Who else does he have? He was smuggled out of King’s Landing because they were going to kill him for Joffrey’s murder, and dropped at the feet of Dany. Where else can he go? No one really likes him in Westeros.
I think that may be a decent guess. Though in the show it appears Qyburn is now in charge of the little birds. But that doesn’t mean they are loyal to him. Killing Pycele and Kevan could be one way that Tommen has to go back to Cersei… maybe without her blowing up the entire city.
“I have nowhere else to go and nothing to do, so why not help this woman and her barbarian allies to pillage my home, rape and burn my people and help her kill my one nice nephew and his father, my beloved brother?”
I don’t want to assume that Tyrion has turned into a man who is evil out of apathy.
Or who is so vengeful that he is willing to bring mysery to countless people because he was wronged by a few.
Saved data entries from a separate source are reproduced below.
/-- **The genus field of track U2, in one statement:** for `K` imaginary quadratic and
`d ≡ 1 (mod 4)` squarefree, `d ≠ 1`, coprime to `d_K`, there is `r₀ ∈ K[|d|]` with `r₀² = d`, and
no such square root lies in `K[|d|/ℓ]` for a prime `ℓ ∣ d` — literally the binders `r₀`, `hsq`,
`hgen` of `Summit.BirchSwinnertonDyer.Uniform.U2.bsdp_two_genusPair_rankOne_noFlip_of_genusField`,
so that (with `GenusCharacter.exists_monoidHom_cutout`, `isRationalCharacterFor_of_cutout`,
`isPrimitiveOfConductor_of_cutout`) the genus character `χ_d` of `Gal(K[|d|]/K)` exists, is
primitive of conductor `|d|`, and satisfies `Gross2004.IsRationalCharacterFor χ_gal d`.
[cite: Voight2007, §3 Prop. 3.8 with Cor. 3.9–3.10 (corollary)] -/
theorem prop38_sqrt_mem_ringClassField_iff.genusField (h : prop38_sqrt_mem_ringClassField_iff)
    (K : Type) [Field K] [NumberField K] (hK : IsImaginaryQuadratic K) (ι : K →+* ℂ)
    {d : ℤ} (hd4 : d % 4 = 1) (hd : Squarefree d) (hd1 : d ≠ 1)
    (hcop : IsCoprime d (NumberField.discr K)) :
    ∃ r₀ : ringClassField K ι d.natAbs, r₀ ^ 2 = (d : ringClassField K ι d.natAbs) ∧
      ∀ ℓ ∈ d.natAbs.primeFactors, (r₀ : ℂ) ∉ ringClassField K ι (d.natAbs / ℓ) := by
  obtain ⟨r₀, hsq⟩ := h.exists_sq_eq K hK ι hd4 hd hd1 hcop
  exact ⟨r₀, hsq, fun ℓ hℓ => h.coe_not_mem_ringClassField_div K hK ι hd4 hd hd1 hcop r₀ hsq hℓ⟩

/-- Variant with the consumer's hypothesis `Squarefree (d * d_K)` in place of coprimality.
[cite: Voight2007, §3 Prop. 3.8 with Cor. 3.9–3.10 (corollary)] -/
theorem prop38_sqrt_mem_ringClassField_iff.genusField_of_squarefree_mul
    (h : prop38_sqrt_mem_ringClassField_iff)
    (K : Type) [Field K] [NumberField K] (hK : IsImaginaryQuadratic K) (ι : K →+* ℂ)
    {d : ℤ} (hd4 : d % 4 = 1) (hd1 : d ≠ 1) (hsqf : Squarefree (d * NumberField.discr K)) :
    ∃ r₀ : ringClassField K ι d.natAbs, r₀ ^ 2 = (d : ringClassField K ι d.natAbs) ∧
      ∀ ℓ ∈ d.natAbs.primeFactors, (r₀ : ℂ) ∉ ringClassField K ι (d.natAbs / ℓ) :=
  h.genusField K hK ι hd4 hsqf.of_mul_left hd1 (isCoprime_of_squarefree_mul hsqf)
Or who is so desperate to matter in the world, that he doesn’t care if his self-affirmation brings destruction and death on a large scale.
I’ve not seen anything that makes me believe he bought into the Muad’Dib myth, like Martin’s Fremen, the Unsullied/Dohtraki - though he acts as if he had an epiphany similar to Jorah’s when Dany emerged from the fires with her freshly hatched dragons.
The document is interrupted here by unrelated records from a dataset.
import Mathlib
import Summits.Ventures.PercRepro2.V2SP
import Summits.Ventures.PercRepro2.Tail2DCount
import Summits.Ventures.PercRepro2.Tail2DThreePoint
import Summits.Ventures.PercRepro2.Tail2DP2Series
import Summits.Ventures.PercRepro2.Tail2DDisjointPaths
import Summits.Ventures.PercRepro2.Tail2DP2SeriesSP
import Summits.Ventures.PercRepro2.Tail2DAxisUnimodal
import Summits.Ventures.PercRepro2.Tail2DOffAxis31
import Summits.Ventures.PercRepro2.Tail2DOffAxis41
import Summits.Ventures.PercRepro2.Tail2DOffAxis51

/-!
# Off the axis, fourth member: `T(6,1) ≤ T(5,2)` on every series–parallel network (seat mine-b, cell pub-perc-repro2)

For every pattern `s` of the cell's grammar, uniformly two-coloured,

  `#{r ≥ 6 ∧ b ≥ 1} ≤ #{r ≥ 5 ∧ b ≥ 2}`   (`t61_le_t52`),

the member `(a, j) = (6, 1)` of the off-axis anti-diagonal unimodality `T(a, j) ≤ T(a−1, j+1)`.  Same
proof as for `(3,1)`, `(4,1)`, `(5,1)`: series multiplies the tails; for a parallel composition both tails are
bilinear in the capped cells of the factors (`K = 6`, `tail_par_rows`, `tail_cellsK`), and
`T(5,2) − T(6,1)` of the composition is the instance `a = 6` of the GENERAL certificate of the row `j = 1`
(registry §36.5; an exact identity of bilinear forms on symmetric arrays, verified for `3 ≤ a ≤ 9`):

  `Σ_{k=3}^{a} [D₁(k,0)·Z₂(a+1−k) + Z₁(a+1−k)·D₂(k,0)] + Σ_{k=3}^{a} [D₁(k,1)·N₂(0,a−k) + N₁(0,a−k)·D₂(k,1)]
   + Σ_{k=2}^{a−1} [D₁(k,0)·D₂(a+1−k,0) + Z₁(k)·Z₂(a+1−k)]`,

`D(a, j) = T(a−1, j+1) − T(a, j)`, `Z(v) = #{r = 0, b ≥ v}`, `N(0,y) = #{r = 0, b = y}`: `24` products of
non-negative factors, with the axis theorems `D(2,0) … D(6,0)`, the landed members `D(3,1) … D(5,1)` and the
induction hypothesis `D(6,1)` of the factors.
-/

namespace Summit.Ventures.PercRepro2.Tail2D

open V2Closure

set_option maxHeartbeats 2400000 in
/-- the parallel step of `T(6,1) ≤ T(5,2)` (the cell rewriting and the 24-product `linarith` need a larger
heartbeat budget than the `K = 4` member) -/
lemma t61_le_t52_par (s t : V2Closure.SP)
    (hs : (Finset.univ.filter (fun y : s.Conf => 6 ≤ s.rLab y ∧ 1 ≤ s.bLab y)).card
      ≤ (Finset.univ.filter (fun y : s.Conf => 5 ≤ s.rLab y ∧ 2 ≤ s.bLab y)).card)
    (ht : (Finset.univ.filter (fun y : t.Conf => 6 ≤ t.rLab y ∧ 1 ≤ t.bLab y)).card
      ≤ (Finset.univ.filter (fun y : t.Conf => 5 ≤ t.rLab y ∧ 2 ≤ t.bLab y)).card) :
    (Finset.univ.filter (fun p : (V2Closure.SP.par s t).Conf =>
        6 ≤ (V2Closure.SP.par s t).rLab p ∧ 1 ≤ (V2Closure.SP.par s t).bLab p)).card
      ≤ (Finset.univ.filter (fun p : (V2Closure.SP.par s t).Conf =>
        5 ≤ (V2Closure.SP.par s t).rLab p ∧ 2 ≤ (V2Closure.SP.par s t).bLab p)).card := by
  -- the theorems for the factors: the axis `D(2,0) … D(6,0)` and the landed `D(3,1) … D(5,1)`
  have a2s := tail_axis_unimodal s 1
  have a3s := tail_axis_unimodal s 2
  have a4s := tail_axis_unimodal s 3
  have a5s := tail_axis_unimodal s 4
  have a6s := tail_axis_unimodal s 5
  have b31s := t31_le_t22 s
  have b41s := t41_le_t32 s
  have b51s := t51_le_t42 s
  have a2t := tail_axis_unimodal t 1
  have a3t := tail_axis_unimodal t 2
  have a4t := tail_axis_unimodal t 3
  have a5t := tail_axis_unimodal t 4
  have a6t := tail_axis_unimodal t 5
  have b31t := t31_le_t22 t
  have b41t := t41_le_t32 t
  have b51t := t51_le_t42 t
  rw [tail_b0] at a2s a3s a4s a5s a6s a2t a3t a4t a5t a6t
  -- everything in the cells (`K = 6`)
  rw [tail_cellsK s 6 6 1 (by norm_num) (by norm_num), tail_cellsK s 6 5 2 (by norm_num) (by norm_num)] at hs
  rw [tail_cellsK s 6 2 0 (by norm_num) (by norm_num), tail_cellsK s 6 1 1 (by norm_num) (by norm_num)] at a2s
  rw [tail_cellsK s 6 3 0 (by norm_num) (by norm_num), tail_cellsK s 6 2 1 (by norm_num) (by norm_num)] at a3s
  rw [tail_cellsK s 6 4 0 (by norm_num) (by norm_num), tail_cellsK s 6 3 1 (by norm_num) (by norm_num)] at a4s
  rw [tail_cellsK s 6 5 0 (by norm_num) (by norm_num), tail_cellsK s 6 4 1 (by norm_num) (by norm_num)] at a5s
  rw [tail_cellsK s 6 6 0 (by norm_num) (by norm_num), tail_cellsK s 6 5 1 (by norm_num) (by norm_num)] at a6s
  rw [tail_cellsK s 6 3 1 (by norm_num) (by norm_num), tail_cellsK s 6 2 2 (by norm_num) (by norm_num)] at b31s
  rw [tail_cellsK s 6 4 1 (by norm_num) (by norm_num), tail_cellsK s 6 3 2 (by norm_num) (by norm_num)] at b41s
  rw [tail_cellsK s 6 5 1 (by norm_num) (by norm_num), tail_cellsK s 6 4 2 (by norm_num) (by norm_num)] at b51s
  rw [tail_cellsK t 6 6 1 (by norm_num) (by norm_num), tail_cellsK t 6 5 2 (by norm_num) (by norm_num)] at ht
  rw [tail_cellsK t 6 2 0 (by norm_num) (by norm_num), tail_cellsK t 6 1 1 (by norm_num) (by norm_num)] at a2t
  rw [tail_cellsK t 6 3 0 (by norm_num) (by norm_num), tail_cellsK t 6 2 1 (by norm_num) (by norm_num)] at a3t
  rw [tail_cellsK t 6 4 0 (by norm_num) (by norm_num), tail_cellsK t 6 3 1 (by norm_num) (by norm_num)] at a4t
  rw [tail_cellsK t 6 5 0 (by norm_num) (by norm_num), tail_cellsK t 6 4 1 (by norm_num) (by norm_num)] at a5t
  rw [tail_cellsK t 6 6 0 (by norm_num) (by norm_num), tail_cellsK t 6 5 1 (by norm_num) (by norm_num)] at a6t
  rw [tail_cellsK t 6 3 1 (by norm_num) (by norm_num), tail_cellsK t 6 2 2 (by norm_num) (by norm_num)] at b31t
  rw [tail_cellsK t 6 4 1 (by norm_num) (by norm_num), tail_cellsK t 6 3 2 (by norm_num) (by norm_num)] at b41t
  rw [tail_cellsK t 6 5 1 (by norm_num) (by norm_num), tail_cellsK t 6 4 2 (by norm_num) (by norm_num)] at b51t
  rw [tail_par_rows s t 6 6 1 (by norm_num) (by norm_num), tail_par_rows s t 6 5 2 (by norm_num) (by norm_num)]
  simp only [Finset.sum_range_succ, Finset.sum_range_zero]
  rw [tail_cellsK t 6 6 1 (by norm_num) (by norm_num),
    tail_cellsK t 6 6 0 (by norm_num) (by norm_num),
    tail_cellsK t 6 5 2 (by norm_num) (by norm_num),
    tail_cellsK t 6 5 1 (by norm_num) (by norm_num),
    tail_cellsK t 6 5 0 (by norm_num) (by norm_num),
    tail_cellsK t 6 4 2 (by norm_num) (by norm_num),
    tail_cellsK t 6 4 1 (by norm_num) (by norm_num),
    tail_cellsK t 6 4 0 (by norm_num) (by norm_num),
    tail_cellsK t 6 3 2 (by norm_num) (by norm_num),
    tail_cellsK t 6 3 1 (by norm_num) (by norm_num),
    tail_cellsK t 6 3 0 (by norm_num) (by norm_num),
    tail_cellsK t 6 2 2 (by norm_num) (by norm_num),
    tail_cellsK t 6 2 1 (by norm_num) (by norm_num),
    tail_cellsK t 6 2 0 (by norm_num) (by norm_num),
    tail_cellsK t 6 1 2 (by norm_num) (by norm_num),
    tail_cellsK t 6 1 1 (by norm_num) (by norm_num),
    tail_cellsK t 6 1 0 (by norm_num) (by norm_num),
    tail_cellsK t 6 0 2 (by norm_num) (by norm_num),
    tail_cellsK t 6 0 1 (by norm_num) (by norm_num),
    tail_cellsK t 6 0 0 (by norm_num) (by norm_num)]
  simp only [Finset.sum_range_succ, Finset.sum_range_zero] at hs ht a2s a2t a3s a3t a4s a4t a5s a5t a6s a6t b31s b31t b41s b41t b51s b51t ⊢
  norm_num at hs ht a2s a2t a3s a3t a4s a4t a5s a5t a6s a6t b31s b31t b41s b41t b51s b51t ⊢
  -- mirror cells
  rw [cellCount_symm s 6 1 0, cellCount_symm s 6 2 0, cellCount_symm s 6 2 1, cellCount_symm s 6 3 0, cellCount_symm s 6 3 1, cellCount_symm s 6 3 2, cellCount_symm s 6 4 0, cellCount_symm s 6 4 1, cellCount_symm s 6 4 2, cellCount_symm s 6 4 3, cellCount_symm s 6 5 0, cellCount_symm s 6 5 1, cellCount_symm s 6 5 2, cellCount_symm s 6 5 3, cellCount_symm s 6 5 4, cellCount_symm s 6 6 0, cellCount_symm s 6 6 1, cellCount_symm s 6 6 2, cellCount_symm s 6 6 3, cellCount_symm s 6 6 4, cellCount_symm s 6 6 5, cellCount_symm t 6 1 0, cellCount_symm t 6 2 0, cellCount_symm t 6 2 1, cellCount_symm t 6 3 0, cellCount_symm t 6 3 1, cellCount_symm t 6 3 2, cellCount_symm t 6 4 0, cellCount_symm t 6 4 1, cellCount_symm t 6 4 2, cellCount_symm t 6 4 3, cellCount_symm t 6 5 0, cellCount_symm t 6 5 1, cellCount_symm t 6 5 2, cellCount_symm t 6 5 3, cellCount_symm t 6 5 4, cellCount_symm t 6 6 0, cellCount_symm t 6 6 1, cellCount_symm t 6 6 2, cellCount_symm t 6 6 3, cellCount_symm t 6 6 4, cellCount_symm t 6 6 5] at *
  -- the certificate (registry §36.5, `a = 6`)
  zify at hs ht a2s a2t a3s a3t a4s a4t a5s a5t a6s a6t b31s b31t b41s b41t b51s b51t ⊢
  have h1 := mul_nonneg (sub_nonneg.2 a3s) (by positivity : (0 : ℤ) ≤ cellCount t 6 0 4 + cellCount t 6 0 5 + cellCount t 6 0 6)
  have h2 := mul_nonneg (by positivity : (0 : ℤ) ≤ cellCount s 6 0 4 + cellCount s 6 0 5 + cellCount s 6 0 6) (sub_nonneg.2 a3t)
  have h3 := mul_nonneg (sub_nonneg.2 a4s) (by positivity : (0 : ℤ) ≤ cellCount t 6 0 3 + cellCount t 6 0 4 + cellCount t 6 0 5 + cellCount t 6 0 6)
  have h4 := mul_nonneg (by positivity : (0 : ℤ) ≤ cellCount s 6 0 3 + cellCount s 6 0 4 + cellCount s 6 0 5 + cellCount s 6 0 6) (sub_nonneg.2 a4t)
  have h5 := mul_nonneg (sub_nonneg.2 a5s) (by positivity : (0 : ℤ) ≤ cellCount t 6 0 2 + cellCount t 6 0 3 + cellCount t 6 0 4 + cellCount t 6 0 5 + cellCount t 6 0 6)
  have h6 := mul_nonneg (by positivity : (0 : ℤ) ≤ cellCount s 6 0 2 + cellCount s 6 0 3 + cellCount s 6 0 4 + cellCount s 6 0 5 + cellCount s 6 0 6) (sub_nonneg.2 a5t)
  have h7 := mul_nonneg (sub_nonneg.2 a6s) (by positivity : (0 : ℤ) ≤ cellCount t 6 0 1 + cellCount t 6 0 2 + cellCount t 6 0 3 + cellCount t 6 0 4 + cellCount t 6 0 5 + cellCount t 6 0 6)
  have h8 := mul_nonneg (by positivity : (0 : ℤ) ≤ cellCount s 6 0 1 + cellCount s 6 0 2 + cellCount s 6 0 3 + cellCount s 6 0 4 + cellCount s 6 0 5 + cellCount s 6 0 6) (sub_nonneg.2 a6t)
  have h9 := mul_nonneg (sub_nonneg.2 b31s) (by positivity : (0 : ℤ) ≤ cellCount t 6 0 3)
  have h10 := mul_nonneg (by positivity : (0 : ℤ) ≤ cellCount s 6 0 3) (sub_nonneg.2 b31t)
  have h11 := mul_nonneg (sub_nonneg.2 b41s) (by positivity : (0 : ℤ) ≤ cellCount t 6 0 2)
  have h12 := mul_nonneg (by positivity : (0 : ℤ) ≤ cellCount s 6 0 2) (sub_nonneg.2 b41t)
  have h13 := mul_nonneg (sub_nonneg.2 b51s) (by positivity : (0 : ℤ) ≤ cellCount t 6 0 1)
  have h14 := mul_nonneg (by positivity : (0 : ℤ) ≤ cellCount s 6 0 1) (sub_nonneg.2 b51t)
  have h15 := mul_nonneg (sub_nonneg.2 hs) (by positivity : (0 : ℤ) ≤ cellCount t 6 0 0)
  have h16 := mul_nonneg (by positivity : (0 : ℤ) ≤ cellCount s 6 0 0) (sub_nonneg.2 ht)
  have h17 := mul_nonneg (sub_nonneg.2 a2s) (sub_nonneg.2 a5t)
  have h18 := mul_nonneg (sub_nonneg.2 a3s) (sub_nonneg.2 a4t)
  have h19 := mul_nonneg (sub_nonneg.2 a4s) (sub_nonneg.2 a3t)
  have h20 := mul_nonneg (sub_nonneg.2 a5s) (sub_nonneg.2 a2t)
  have h21 := mul_nonneg (by positivity : (0 : ℤ) ≤ cellCount s 6 0 2 + cellCount s 6 0 3 + cellCount s 6 0 4 + cellCount s 6 0 5 + cellCount s 6 0 6) (by positivity : (0 : ℤ) ≤ cellCount t 6 0 5 + cellCount t 6 0 6)
  have h22 := mul_nonneg (by positivity : (0 : ℤ) ≤ cellCount s 6 0 3 + cellCount s 6 0 4 + cellCount s 6 0 5 + cellCount s 6 0 6) (by positivity : (0 : ℤ) ≤ cellCount t 6 0 4 + cellCount t 6 0 5 + cellCount t 6 0 6)
  have h23 := mul_nonneg (by positivity : (0 : ℤ) ≤ cellCount s 6 0 4 + cellCount s 6 0 5 + cellCount s 6 0 6) (by positivity : (0 : ℤ) ≤ cellCount t 6 0 3 + cellCount t 6 0 4 + cellCount t 6 0 5 + cellCount t 6 0 6)
  have h24 := mul_nonneg (by positivity : (0 : ℤ) ≤ cellCount s 6 0 5 + cellCount s 6 0 6) (by positivity : (0 : ℤ) ≤ cellCount t 6 0 2 + cellCount t 6 0 3 + cellCount t 6 0 4 + cellCount t 6 0 5 + cellCount t 6 0 6)
  linarith [h1, h2, h3, h4, h5, h6, h7, h8, h9, h10, h11, h12, h13, h14, h15, h16, h17, h18, h19, h20, h21, h22, h23, h24]

/-- **six disjoint red paths with a blue path are rarer than five disjoint red paths with two
disjoint blue paths**, on every pattern of the grammar: `T(6,1) ≤ T(5,2)` -/
theorem t61_le_t52 : ∀ s : V2Closure.SP,
    (Finset.univ.filter (fun y : s.Conf => 6 ≤ s.rLab y ∧ 1 ≤ s.bLab y)).card
      ≤ (Finset.univ.filter (fun y : s.Conf => 5 ≤ s.rLab y ∧ 2 ≤ s.bLab y)).card
  | .free => by decide
  | .pin => by decide
  | .absent => by decide
  | .ser s t => by
    rw [card_tail_ser, card_tail_ser]
    exact Nat.mul_le_mul (t61_le_t52 s) (t61_le_t52 t)
  | .par s t => t61_le_t52_par s t (t61_le_t52 s) (t61_le_t52 t)

/-- the same in the vocabulary of `Tail2DP2Series` -/
theorem stat_t61_le_t52 (s : V2Closure.SP) :
    stat s (fun r b => 6 ≤ r ∧ 1 ≤ b) ≤ stat s (fun r b => 5 ≤ r ∧ 2 ≤ b) :=
  t61_le_t52 s

end Summit.Ventures.PercRepro2.Tail2D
But if he believes in her as a saviour - when did that happen and why? I don’t get this new Tyrion at all. He is lazy and stupid and careless. And he can’t even remember that he gave Theon a hard time when they met, not the other way around.
Of all the characters who act more stupid now and less comprehensible, he is the worst example.
Well, I disagree pretty much completely. Remember Tyrion’s speech at his trial - it wasn’t just his family (except Jaime) who betrayed him; it was the whole court; the whole city; and the woman he loved. This after he had served so well as Hand and risked his life to save the city during the Battle of Blackwater, with the scars to prove it. But he was still treated like a monster. He was in complete despair when Varys brought him to Esteros. And he didn’t snap out of that despair until he met Dany - who treated him with respect and dignity, and recognized his wisdom, and gave him the ability to do what he does best. Not only that, she promised to take down the people who had destroyed him and in their place and rule with compassion for the lowly and underclass - like the slaves she had freed in city after city. Why would he not long for that kind of justice?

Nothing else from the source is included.